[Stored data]
════

open Literature.MathematicalPhysics.QuantumFieldTheory.Balaban1983to89
open T4AdjointCovarianceUnitary (lieSU specialUnitaryAd coe_specialUnitaryAd norm_specialUnitaryAd opNorm_conj_unitary specialUnitaryAd_inv_apply)
open B16Sect1Backgrounds (toMS)
open Node00
open Summit.QuantumFields.YangMills.BalabanUVNodes.N12GuardedLinAvgRightInverse (exists_radius_rightInverse_suProj_qLin)

variable {P : Params} {N : ℕ}

/-! ## §1  `π` commutes with unitary conjugation; `(U^u)^{u⁻¹} = U` -/

/-- `π(gAg⋆) = g·π(A)·g⋆` for `g ∈ SU(N)` and every matrix `A` (`(gAg⋆)⋆ = gA⋆g⋆`, `tr(gSg⋆) = tr S`, `g1g⋆ = 1`). [folklore] -/
theorem suPart_conj (g : Matrix.specialUnitaryGroup (Fin N) ℂ) (A : Matrix (Fin N) (Fin N) ℂ) :
    suPart ((g : Matrix (Fin N) (Fin N) ℂ) * A * star (g : Matrix (Fin N) (Fin N) ℂ)) =
      (g : Matrix (Fin N) (Fin N) ℂ) * suPart A * star (g : Matrix (Fin N) (Fin N) ℂ) := by
  set G : Matrix (Fin N) (Fin N) ℂ := (g : Matrix (Fin N) (Fin N) ℂ) with hG
  have hGG : star G * G = 1 := by rw [hG]; exact Unitary.star_mul_self_of_mem (Matrix.specialUnitaryGroup_le_unitaryGroup g.2)
  have hGG' : G * star G = 1 := by rw [hG]; exact Unitary.mul_star_self_of_mem (Matrix.specialUnitaryGroup_le_unitaryGroup g.2)
  set S : Matrix (Fin N) (Fin N) ℂ := A - star A with hS
  have hskew : G * A * star G - star (G * A * star G) = G * S * star G := by
    rw [hS, star_mul, star_mul, star_star]; noncomm_ring
  have htr : ((2 : ℂ)⁻¹ • (G * S * star G)).trace = ((2 : ℂ)⁻¹ • S).trace := by
    rw [Matrix.trace_smul, Matrix.trace_smul, Matrix.trace_mul_cycle, hGG, Matrix.one_mul]
  set c : ℂ := ((2 : ℂ)⁻¹ • S).trace / (N : ℂ) with hc
  have key : G * ((2 : ℂ)⁻¹ • S - c • (1 : Matrix (Fin N) (Fin N) ℂ)) * star G = (2 : ℂ)⁻¹ • (G * S * star G) - c • (1 : Matrix (Fin N) (Fin N) ℂ) := by
    rw [Matrix.mul_sub, Matrix.sub_mul, Matrix.mul_smul, Matrix.smul_mul, Matrix.mul_smul, Matrix.smul_mul, Matrix.mul_one, hGG']
  show (2 : ℂ)⁻¹ • (G * A * star G - star (G * A * star G)) - (((2 : ℂ)⁻¹ • (G * A * star G - star (G * A * star G))).trace / (N : ℂ)) • 1 =
    G * ((2 : ℂ)⁻¹ • S - c • 1) * star G
  rw [hskew, htr, key]

/-- `(U^u)^{u⁻¹} = U` for `Setup.gaugeAct` (`u⁻¹` pointwise). [cite: Balaban1985Averaging, (8) p.19 (bookkeeping)] -/
theorem gaugeAct_inv_gaugeAct' {G : Type*} [GaugeGroup G] {j : ℕ} (u : GaugeTransf P j G) (U : GaugeField P j G) :
    GaugeField.gaugeAct (fun x => (u x)⁻¹) (GaugeField.gaugeAct u U) = U := by
  funext b; simp only [GaugeField.gaugeAct, inv_inv]; group

variable [NeZero N]

omit [NeZero N] in
/-- ★ **`π(gAg⋆) = Ad(g)(π A)`** in `𝔰𝔲(N)` for `g ∈ SU(N)` and every matrix `A` — no membership hypothesis on `A`. [folklore] -/
theorem suProj_conj (g : SU N) (A : Matrix (Fin N) (Fin N) ℂ) :
    suProj N ((g : Matrix (Fin N) (Fin N) ℂ) * A * star (g : Matrix (Fin N) (Fin N) ℂ)) = specialUnitaryAd g (suProj N A) := by
  apply Subtype.ext
  rw [coe_suProj, coe_specialUnitaryAd, coe_suProj, suPart_conj]

/-! ## §2  Transport of a right inverse along a gauge transformation -/

omit [NeZero N] in
/-- The PRE-twist `y ↦ (Ad(ū_i)⁻¹ y_i)_i` and the POST-twist `X ↦ (Ad(u(b₊)) X_b)_b` as real-linear maps (terms inside proofs; no `def`). [cite: Balaban1985Variational, (153) p.301 (bookkeeping)] -/
theorem exists_twists {ι : Type*} (g : ι → SU N) (u : GaugeTransf P 0 (SU N)) :
    (∃ Tw : (ι → lieSU (Fin N)) →ₗ[ℝ] (ι → lieSU (Fin N)), ∀ y i, Tw y i = specialUnitaryAd (g i)⁻¹ (y i)) ∧
    (∃ Ad : (PBond P 0 → lieSU (Fin N)) →ₗ[ℝ] (PBond P 0 → lieSU (Fin N)), ∀ X b, Ad X b = specialUnitaryAd (u b.tgt) (X b)) := by
  refine ⟨⟨{ toFun := fun y i => specialUnitaryAd (g i)⁻¹ (y i),
             map_add' := fun y y' => funext fun i => by simp only [Pi.add_apply, map_add],
             map_smul' := fun a y => funext fun i => by simp only [Pi.smul_apply, LinearIsometryEquiv.map_smul, RingHom.id_apply] },
           fun _ _ => rfl⟩,
          ⟨{ toFun := fun X b => specialUnitaryAd (u b.tgt) (X b),
             map_add' := fun X X' => funext fun b => by simp only [Pi.add_apply, map_add],
             map_smul' := fun a X => funext fun b => by simp only [Pi.smul_apply, LinearIsometryEquiv.map_smul, RingHom.id_apply] },
           fun _ _ => rfl⟩⟩

omit [NeZero N] in
/-- Two fields with bondwise equal operator norms have the same op-sup norm; two `𝔰𝔲(N)`-data with componentwise equal norms have the same sup norm. [folklore] -/
theorem pi_norm_congr {ι : Type*} [Fintype ι] {E : Type*} [SeminormedAddCommGroup E] {E' : Type*} [SeminormedAddCommGroup E'] (f : ι → E) (g : ι → E')
    (h : ∀ i, ‖f i‖ = ‖g i‖) : ‖f‖ = ‖g‖ := by
  have h' : ∀ i, ‖f i‖₊ = ‖g i‖₊ := fun i => by ext; rw [coe_nnnorm, coe_nnnorm]; exact h i
  rw [Pi.norm_def, Pi.norm_def]
  congr 1
  exact Finset.sup_congr rfl fun i _ => h' i

/-- ★★ **TRANSPORT OF A RIGHT INVERSE ALONG A GAUGE TRANSFORMATION, WITH THE LETTER.**  If `H` is a real-linear right inverse of `X ↦ (π(qLin (lv i) U X (bd i)))_i` with
op-sup letter `‖↑(H y)‖ ≤ B‖y‖`, then `H^u : y ↦ Ad_{u∘tgt}(H((Ad(ū_i)⁻¹ y_i)_i))`, `ū_i = (toMS u (lv i))((bd i)₊)`, is a real-linear right inverse at the transformed background
`U^u` with the SAME letter: `π(qLin (lv i) U^u (H^u y) (bd i)) = y i` (n07-w1's guard-free covariance `qLin_gaugeAct_of_all` + §1 `suProj_conj`; `Ad` is an isometry of
`𝔰𝔲(N)`, unitary conjugation preserves the operator norm). [cite: Balaban1985Variational, (153) p.301, (44)-(46) p.285; Balaban1985Averaging, (11)-(13) p.19] -/
theorem exists_rightInverse_gaugeAct {ι : Type*} [Fintype ι] (lv : ι → ℕ) (bd : (i : ι) → PBond P (lv i)) (U : GaugeField P 0 (SU N)) (u : GaugeTransf P 0 (SU N))
    (H : (ι → lieSU (Fin N)) →ₗ[ℝ] (PBond P 0 → lieSU (Fin N))) (hH : ∀ y i, suProj N (qLin (lv i) U (H y) (bd i)) = y i)
    {B : ℝ} (hB : ∀ y, ‖(fun b => (H y b : Matrix (Fin N) (Fin N) ℂ))‖ ≤ B * ‖y‖) :
    ∃ H' : (ι → lieSU (Fin N)) →ₗ[ℝ] (PBond P 0 → lieSU (Fin N)),
      (∀ y b, H' y b = specialUnitaryAd (u b.tgt) (H (fun i => specialUnitaryAd (toMS u (lv i) (bd i).tgt)⁻¹ (y i)) b)) ∧
      (∀ y i, suProj N (qLin (lv i) (GaugeField.gaugeAct u U) (H' y) (bd i)) = y i) ∧
      ∀ y, ‖(fun b => (H' y b : Matrix (Fin N) (Fin N) ℂ))‖ ≤ B * ‖y‖ := by
  obtain ⟨⟨Tw, hTw⟩, ⟨Ad, hAd⟩⟩ := exists_twists (P := P) (fun i => toMS u (lv i) (bd i).tgt) u
  have hTwf : ∀ y, Tw y = fun i => specialUnitaryAd (toMS u (lv i) (bd i).tgt)⁻¹ (y i) := fun y => funext (hTw y)
  have hfun : ∀ y, (Ad ∘ₗ H ∘ₗ Tw) y = fun b => specialUnitaryAd (u b.tgt) (H (Tw y) b) := fun y => funext fun b => by
    rw [LinearMap.comp_apply, LinearMap.comp_apply, hAd]
  refine ⟨Ad ∘ₗ H ∘ₗ Tw, fun y b => by rw [hfun, hTwf], fun y i => ?_, fun y => ?_⟩
  · rw [hfun, qLin_gaugeAct_of_all, suProj_conj, hH, hTw]
    simpa only [inv_inv] using specialUnitaryAd_inv_apply (toMS u (lv i) (bd i).tgt)⁻¹ (y i)
  · have hpost : ‖(fun b => ((Ad ∘ₗ H ∘ₗ Tw) y b : Matrix (Fin N) (Fin N) ℂ))‖ = ‖(fun b => (H (Tw y) b : Matrix (Fin N) (Fin N) ℂ))‖ :=
      pi_norm_congr _ _ fun b => by
        rw [hfun, coe_specialUnitaryAd]
        exact opNorm_conj_unitary ⟨_, Matrix.specialUnitaryGroup_le_unitaryGroup (u b.tgt).2⟩ _
    have hpre : ‖Tw y‖ = ‖y‖ := pi_norm_congr _ _ fun i => by rw [hTw]; exact norm_specialUnitaryAd _ _
    rw [hpost, ← hpre]
    exact hB (Tw y)

/-- **Right inverses at `U` and at `U^u` correspond** (existence level): the transport of `exists_rightInverse_gaugeAct` and the inverse transport along `u⁻¹`.
[cite: Balaban1985Variational, (153) p.301, (45) p.285] -/
theorem exists_rightInverse_iff_gaugeAct {ι : Type*} [Fintype ι] (lv : ι → ℕ) (bd : (i : ι) → PBond P (lv i)) (U : GaugeField P 0 (SU N)) (u : GaugeTransf P 0 (SU N)) :
    (∃ H : (ι → lieSU (Fin N)) →ₗ[ℝ] (PBond P 0 → lieSU (Fin N)), ∀ y i, suProj N (qLin (lv i) U (H y) (bd i)) = y i) ↔
      ∃ H : (ι → lieSU (Fin N)) →ₗ[ℝ] (PBond P 0 → lieSU (Fin N)), ∀ y i, suProj N (qLin (lv i) (GaugeField.gaugeAct u U) (H y) (bd i)) = y i := by
  constructor
  · rintro ⟨H, hH⟩
    obtain ⟨B, -, hB⟩ := N12GuardedLinAvgRightInverse.exists_letter_of_linear (P := P) (N := N) H
    obtain ⟨H', -, hH', -⟩ := exists_rightInverse_gaugeAct lv bd U u H hH hB
    exact ⟨H', hH'⟩
  · rintro ⟨H, hH⟩
    obtain ⟨B, -, hB⟩ := N12GuardedLinAvgRightInverse.exists_letter_of_linear (P := P) (N := N) H
    obtain ⟨H', -, hH', -⟩ := exists_rightInverse_gaugeAct lv bd (GaugeField.gaugeAct u U) (fun x => (u x)⁻¹) H hH hB
    refine ⟨H', fun y i => ?_⟩
    have h := hH' y i
    rwa [gaugeAct_inv_gaugeAct' u U] at h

════

§ TASK STATEMENT
The lines running from the start of the data through the one that contains "rw [hS, star_mul, star_mul, star_star];" should be reproduced exactly, and only those.

§ ANSWER AREA
open Literature.MathematicalPhysics.QuantumFieldTheory.Balaban1983to89
open T4AdjointCovarianceUnitary (lieSU specialUnitaryAd coe_specialUnitaryAd norm_specialUnitaryAd opNorm_conj_unitary specialUnitaryAd_inv_apply)
open B16Sect1Backgrounds (toMS)
open Node00
open Summit.QuantumFields.YangMills.BalabanUVNodes.N12GuardedLinAvgRightInverse (exists_radius_rightInverse_suProj_qLin)

variable {P : Params} {N : ℕ}

/-! ## §1  `π` commutes with unitary conjugation; `(U^u)^{u⁻¹} = U` -/

/-- `π(gAg⋆) = g·π(A)·g⋆` for `g ∈ SU(N)` and every matrix `A` (`(gAg⋆)⋆ = gA⋆g⋆`, `tr(gSg⋆) = tr S`, `g1g⋆ = 1`). [folklore] -/
theorem suPart_conj (g : Matrix.specialUnitaryGroup (Fin N) ℂ) (A : Matrix (Fin N) (Fin N) ℂ) :
    suPart ((g : Matrix (Fin N) (Fin N) ℂ) * A * star (g : Matrix (Fin N) (Fin N) ℂ)) =
      (g : Matrix (Fin N) (Fin N) ℂ) * suPart A * star (g : Matrix (Fin N) (Fin N) ℂ) := by
  set G : Matrix (Fin N) (Fin N) ℂ := (g : Matrix (Fin N) (Fin N) ℂ) with hG
  have hGG : star G * G = 1 := by rw [hG]; exact Unitary.star_mul_self_of_mem (Matrix.specialUnitaryGroup_le_unitaryGroup g.2)
  have hGG' : G * star G = 1 := by rw [hG]; exact Unitary.mul_star_self_of_mem (Matrix.specialUnitaryGroup_le_unitaryGroup g.2)
  set S : Matrix (Fin N) (Fin N) ℂ := A - star A with hS
  have hskew : G * A * star G - star (G * A * star G) = G * S * star G := by
    rw [hS, star_mul, star_mul, star_star]; noncomm_ring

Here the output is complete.